PROMPT:
For this exercise, reproduce the entries below exactly, but only from the line containing "change theta ((zdGraph" through the line containing "rw [this]; exact hp", both included.

Collected data entries:
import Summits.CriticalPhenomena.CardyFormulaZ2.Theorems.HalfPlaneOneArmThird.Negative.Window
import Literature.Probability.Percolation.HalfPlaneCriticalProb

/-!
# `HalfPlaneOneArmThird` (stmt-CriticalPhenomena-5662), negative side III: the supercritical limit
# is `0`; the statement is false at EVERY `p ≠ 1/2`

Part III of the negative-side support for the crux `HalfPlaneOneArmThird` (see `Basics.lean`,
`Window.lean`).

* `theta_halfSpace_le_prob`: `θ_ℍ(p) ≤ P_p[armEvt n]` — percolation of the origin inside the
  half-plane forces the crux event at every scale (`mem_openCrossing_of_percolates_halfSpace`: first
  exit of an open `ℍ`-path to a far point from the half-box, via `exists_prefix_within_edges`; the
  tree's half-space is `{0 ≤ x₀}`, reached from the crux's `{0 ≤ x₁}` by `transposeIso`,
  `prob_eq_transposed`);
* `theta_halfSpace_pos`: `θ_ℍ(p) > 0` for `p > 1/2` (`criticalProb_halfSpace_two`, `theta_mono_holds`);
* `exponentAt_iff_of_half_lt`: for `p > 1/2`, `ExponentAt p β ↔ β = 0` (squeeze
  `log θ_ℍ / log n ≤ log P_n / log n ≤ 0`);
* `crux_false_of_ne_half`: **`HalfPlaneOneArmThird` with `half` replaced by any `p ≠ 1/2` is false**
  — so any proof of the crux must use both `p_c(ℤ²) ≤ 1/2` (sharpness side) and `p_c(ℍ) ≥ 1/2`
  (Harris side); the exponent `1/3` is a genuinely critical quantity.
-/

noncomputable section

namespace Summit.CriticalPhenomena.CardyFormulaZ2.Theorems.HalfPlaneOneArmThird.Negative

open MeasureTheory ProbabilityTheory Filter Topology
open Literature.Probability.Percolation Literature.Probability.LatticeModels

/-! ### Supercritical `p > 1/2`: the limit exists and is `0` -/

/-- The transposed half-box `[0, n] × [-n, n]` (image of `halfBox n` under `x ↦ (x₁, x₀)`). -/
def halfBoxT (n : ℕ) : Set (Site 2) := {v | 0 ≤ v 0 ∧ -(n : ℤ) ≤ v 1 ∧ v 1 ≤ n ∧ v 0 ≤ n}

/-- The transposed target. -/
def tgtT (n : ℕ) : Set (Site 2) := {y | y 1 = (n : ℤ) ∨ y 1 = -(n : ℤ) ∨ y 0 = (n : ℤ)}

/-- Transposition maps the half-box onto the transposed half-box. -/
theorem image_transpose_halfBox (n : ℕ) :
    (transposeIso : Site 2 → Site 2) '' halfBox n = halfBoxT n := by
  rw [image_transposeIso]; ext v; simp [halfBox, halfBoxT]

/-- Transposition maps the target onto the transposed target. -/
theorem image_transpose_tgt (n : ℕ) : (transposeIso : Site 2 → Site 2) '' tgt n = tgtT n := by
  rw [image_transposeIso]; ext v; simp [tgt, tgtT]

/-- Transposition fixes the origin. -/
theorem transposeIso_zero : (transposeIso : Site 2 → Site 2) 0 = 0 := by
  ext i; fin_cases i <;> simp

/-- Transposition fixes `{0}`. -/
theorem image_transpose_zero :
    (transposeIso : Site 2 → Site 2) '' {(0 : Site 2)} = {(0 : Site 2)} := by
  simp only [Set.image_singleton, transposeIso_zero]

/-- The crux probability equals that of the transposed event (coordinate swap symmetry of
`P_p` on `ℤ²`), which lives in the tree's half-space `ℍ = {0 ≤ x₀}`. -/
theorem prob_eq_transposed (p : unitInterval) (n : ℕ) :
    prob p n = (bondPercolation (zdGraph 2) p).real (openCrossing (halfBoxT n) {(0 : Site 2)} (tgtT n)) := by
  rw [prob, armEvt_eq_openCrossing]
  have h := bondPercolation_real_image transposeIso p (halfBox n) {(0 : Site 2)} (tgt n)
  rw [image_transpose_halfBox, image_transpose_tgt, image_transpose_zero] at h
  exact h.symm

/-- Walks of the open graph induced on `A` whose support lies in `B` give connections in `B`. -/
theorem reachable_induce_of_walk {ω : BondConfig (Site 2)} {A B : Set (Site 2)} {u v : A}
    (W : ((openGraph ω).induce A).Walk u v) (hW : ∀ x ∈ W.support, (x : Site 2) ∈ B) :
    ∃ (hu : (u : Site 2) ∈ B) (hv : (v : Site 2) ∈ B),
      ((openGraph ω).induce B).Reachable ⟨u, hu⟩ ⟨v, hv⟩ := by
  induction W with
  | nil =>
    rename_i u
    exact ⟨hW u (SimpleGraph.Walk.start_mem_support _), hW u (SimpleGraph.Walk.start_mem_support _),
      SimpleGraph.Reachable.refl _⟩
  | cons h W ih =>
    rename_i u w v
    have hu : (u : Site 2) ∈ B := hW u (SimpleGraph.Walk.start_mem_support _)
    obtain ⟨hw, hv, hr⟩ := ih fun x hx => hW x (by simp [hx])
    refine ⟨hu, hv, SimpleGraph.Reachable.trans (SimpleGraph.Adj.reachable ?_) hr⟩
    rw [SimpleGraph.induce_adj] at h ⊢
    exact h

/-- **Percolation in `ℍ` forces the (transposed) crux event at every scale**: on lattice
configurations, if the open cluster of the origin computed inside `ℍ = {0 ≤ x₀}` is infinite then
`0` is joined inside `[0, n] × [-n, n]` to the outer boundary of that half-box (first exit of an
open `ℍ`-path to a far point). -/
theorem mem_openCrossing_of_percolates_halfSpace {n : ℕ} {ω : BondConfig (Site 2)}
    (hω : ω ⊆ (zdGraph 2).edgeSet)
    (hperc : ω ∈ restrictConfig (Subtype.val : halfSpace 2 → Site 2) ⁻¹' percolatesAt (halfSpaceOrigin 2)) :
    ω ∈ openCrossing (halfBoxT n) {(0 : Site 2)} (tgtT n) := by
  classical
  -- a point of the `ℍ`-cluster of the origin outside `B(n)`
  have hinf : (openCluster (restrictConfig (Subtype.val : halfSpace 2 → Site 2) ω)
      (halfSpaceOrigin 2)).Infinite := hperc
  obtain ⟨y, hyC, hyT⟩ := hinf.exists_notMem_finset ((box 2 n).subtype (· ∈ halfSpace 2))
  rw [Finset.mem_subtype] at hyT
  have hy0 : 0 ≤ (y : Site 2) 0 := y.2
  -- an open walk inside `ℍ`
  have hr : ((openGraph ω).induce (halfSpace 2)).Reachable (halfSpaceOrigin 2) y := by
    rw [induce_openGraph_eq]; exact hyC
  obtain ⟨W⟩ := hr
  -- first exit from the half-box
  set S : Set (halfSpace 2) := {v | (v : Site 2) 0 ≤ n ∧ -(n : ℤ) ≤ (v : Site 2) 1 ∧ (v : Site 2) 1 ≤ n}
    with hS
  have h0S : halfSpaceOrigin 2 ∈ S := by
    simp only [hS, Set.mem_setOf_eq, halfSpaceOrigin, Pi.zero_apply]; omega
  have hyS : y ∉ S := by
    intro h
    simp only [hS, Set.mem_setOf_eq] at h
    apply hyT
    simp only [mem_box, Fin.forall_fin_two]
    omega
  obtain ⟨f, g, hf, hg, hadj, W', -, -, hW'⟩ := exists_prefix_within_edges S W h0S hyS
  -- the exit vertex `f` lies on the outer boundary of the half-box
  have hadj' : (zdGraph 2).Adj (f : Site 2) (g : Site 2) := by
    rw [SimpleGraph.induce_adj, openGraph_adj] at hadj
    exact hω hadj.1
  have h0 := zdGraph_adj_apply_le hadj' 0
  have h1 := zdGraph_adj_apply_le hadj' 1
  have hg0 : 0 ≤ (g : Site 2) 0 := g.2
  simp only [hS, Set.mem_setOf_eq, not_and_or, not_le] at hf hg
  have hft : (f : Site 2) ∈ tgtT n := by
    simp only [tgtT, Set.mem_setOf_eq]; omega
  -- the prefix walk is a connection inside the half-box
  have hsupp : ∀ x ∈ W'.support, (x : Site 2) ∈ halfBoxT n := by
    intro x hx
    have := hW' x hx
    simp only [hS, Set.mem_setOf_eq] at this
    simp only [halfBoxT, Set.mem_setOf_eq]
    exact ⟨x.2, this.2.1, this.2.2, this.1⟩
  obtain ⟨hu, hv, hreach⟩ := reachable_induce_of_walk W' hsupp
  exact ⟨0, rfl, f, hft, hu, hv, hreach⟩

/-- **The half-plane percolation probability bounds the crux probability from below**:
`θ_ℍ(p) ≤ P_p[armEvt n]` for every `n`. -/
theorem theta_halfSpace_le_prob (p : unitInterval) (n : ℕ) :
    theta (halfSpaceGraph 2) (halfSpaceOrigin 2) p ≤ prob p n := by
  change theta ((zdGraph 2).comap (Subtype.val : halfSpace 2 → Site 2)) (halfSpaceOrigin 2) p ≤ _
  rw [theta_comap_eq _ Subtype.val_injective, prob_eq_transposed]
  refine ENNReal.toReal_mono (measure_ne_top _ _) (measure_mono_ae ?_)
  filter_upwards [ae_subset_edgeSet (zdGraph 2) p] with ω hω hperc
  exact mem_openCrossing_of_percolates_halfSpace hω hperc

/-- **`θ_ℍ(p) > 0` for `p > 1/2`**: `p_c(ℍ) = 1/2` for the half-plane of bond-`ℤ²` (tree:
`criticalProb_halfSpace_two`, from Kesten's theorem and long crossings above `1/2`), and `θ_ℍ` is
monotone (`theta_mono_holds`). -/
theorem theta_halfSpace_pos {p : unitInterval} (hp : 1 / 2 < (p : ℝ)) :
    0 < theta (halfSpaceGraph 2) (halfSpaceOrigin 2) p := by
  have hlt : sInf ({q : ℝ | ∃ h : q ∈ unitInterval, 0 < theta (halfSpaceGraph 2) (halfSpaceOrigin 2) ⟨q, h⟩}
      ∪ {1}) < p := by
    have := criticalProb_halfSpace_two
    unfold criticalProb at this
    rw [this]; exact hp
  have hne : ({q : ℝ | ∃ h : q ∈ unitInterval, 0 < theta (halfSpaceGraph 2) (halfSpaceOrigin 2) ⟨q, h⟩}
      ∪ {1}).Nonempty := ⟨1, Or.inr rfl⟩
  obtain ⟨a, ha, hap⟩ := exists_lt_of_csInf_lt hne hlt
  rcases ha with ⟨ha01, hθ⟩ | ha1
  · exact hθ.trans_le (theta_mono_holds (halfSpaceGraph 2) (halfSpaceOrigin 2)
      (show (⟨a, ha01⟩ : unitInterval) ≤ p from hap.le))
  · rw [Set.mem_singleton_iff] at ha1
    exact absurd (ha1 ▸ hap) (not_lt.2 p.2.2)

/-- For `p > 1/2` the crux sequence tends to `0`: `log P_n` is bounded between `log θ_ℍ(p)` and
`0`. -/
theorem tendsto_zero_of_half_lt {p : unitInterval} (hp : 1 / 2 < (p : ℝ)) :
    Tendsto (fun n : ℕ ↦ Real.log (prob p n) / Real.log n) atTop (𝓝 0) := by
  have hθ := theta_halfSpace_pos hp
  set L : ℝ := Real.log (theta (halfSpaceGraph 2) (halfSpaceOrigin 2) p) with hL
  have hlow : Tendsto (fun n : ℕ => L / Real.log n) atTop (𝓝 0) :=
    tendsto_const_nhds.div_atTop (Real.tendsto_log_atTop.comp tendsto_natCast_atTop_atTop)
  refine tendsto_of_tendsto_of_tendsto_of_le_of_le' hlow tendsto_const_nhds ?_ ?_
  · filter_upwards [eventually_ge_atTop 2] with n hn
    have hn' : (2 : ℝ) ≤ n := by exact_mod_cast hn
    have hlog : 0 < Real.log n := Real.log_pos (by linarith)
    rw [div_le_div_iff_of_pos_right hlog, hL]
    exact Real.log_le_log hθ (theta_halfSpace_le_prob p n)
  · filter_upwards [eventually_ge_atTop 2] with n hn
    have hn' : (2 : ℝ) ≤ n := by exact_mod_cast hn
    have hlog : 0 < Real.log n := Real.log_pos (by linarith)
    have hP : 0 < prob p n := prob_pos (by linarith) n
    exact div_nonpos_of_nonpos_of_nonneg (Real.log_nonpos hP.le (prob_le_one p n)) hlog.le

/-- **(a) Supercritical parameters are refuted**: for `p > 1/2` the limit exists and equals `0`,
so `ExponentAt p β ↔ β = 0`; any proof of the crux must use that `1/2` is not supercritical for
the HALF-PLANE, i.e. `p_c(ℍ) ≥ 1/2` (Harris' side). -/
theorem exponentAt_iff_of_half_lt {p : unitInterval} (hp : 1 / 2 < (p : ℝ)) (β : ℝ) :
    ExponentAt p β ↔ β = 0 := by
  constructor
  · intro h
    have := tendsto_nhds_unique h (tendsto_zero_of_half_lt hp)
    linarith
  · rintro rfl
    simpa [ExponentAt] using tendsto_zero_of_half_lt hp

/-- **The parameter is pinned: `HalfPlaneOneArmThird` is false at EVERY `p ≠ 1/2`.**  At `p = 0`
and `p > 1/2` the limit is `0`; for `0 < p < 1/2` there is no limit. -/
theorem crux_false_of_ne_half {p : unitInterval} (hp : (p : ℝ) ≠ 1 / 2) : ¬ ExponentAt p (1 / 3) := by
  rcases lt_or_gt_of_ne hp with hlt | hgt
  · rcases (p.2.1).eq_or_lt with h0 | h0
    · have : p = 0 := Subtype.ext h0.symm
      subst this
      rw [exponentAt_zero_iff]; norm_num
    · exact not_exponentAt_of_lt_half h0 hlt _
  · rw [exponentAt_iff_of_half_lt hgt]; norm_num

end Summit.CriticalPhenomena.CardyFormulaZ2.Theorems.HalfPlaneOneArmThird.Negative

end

SOLUTION TO THE EXERCISE:
  change theta ((zdGraph 2).comap (Subtype.val : halfSpace 2 → Site 2)) (halfSpaceOrigin 2) p ≤ _
  rw [theta_comap_eq _ Subtype.val_injective, prob_eq_transposed]
  refine ENNReal.toReal_mono (measure_ne_top _ _) (measure_mono_ae ?_)
  filter_upwards [ae_subset_edgeSet (zdGraph 2) p] with ω hω hperc
  exact mem_openCrossing_of_percolates_halfSpace hω hperc

/-- **`θ_ℍ(p) > 0` for `p > 1/2`**: `p_c(ℍ) = 1/2` for the half-plane of bond-`ℤ²` (tree:
`criticalProb_halfSpace_two`, from Kesten's theorem and long crossings above `1/2`), and `θ_ℍ` is
monotone (`theta_mono_holds`). -/
theorem theta_halfSpace_pos {p : unitInterval} (hp : 1 / 2 < (p : ℝ)) :
    0 < theta (halfSpaceGraph 2) (halfSpaceOrigin 2) p := by
  have hlt : sInf ({q : ℝ | ∃ h : q ∈ unitInterval, 0 < theta (halfSpaceGraph 2) (halfSpaceOrigin 2) ⟨q, h⟩}
      ∪ {1}) < p := by
    have := criticalProb_halfSpace_two
    unfold criticalProb at this
    rw [this]; exact hp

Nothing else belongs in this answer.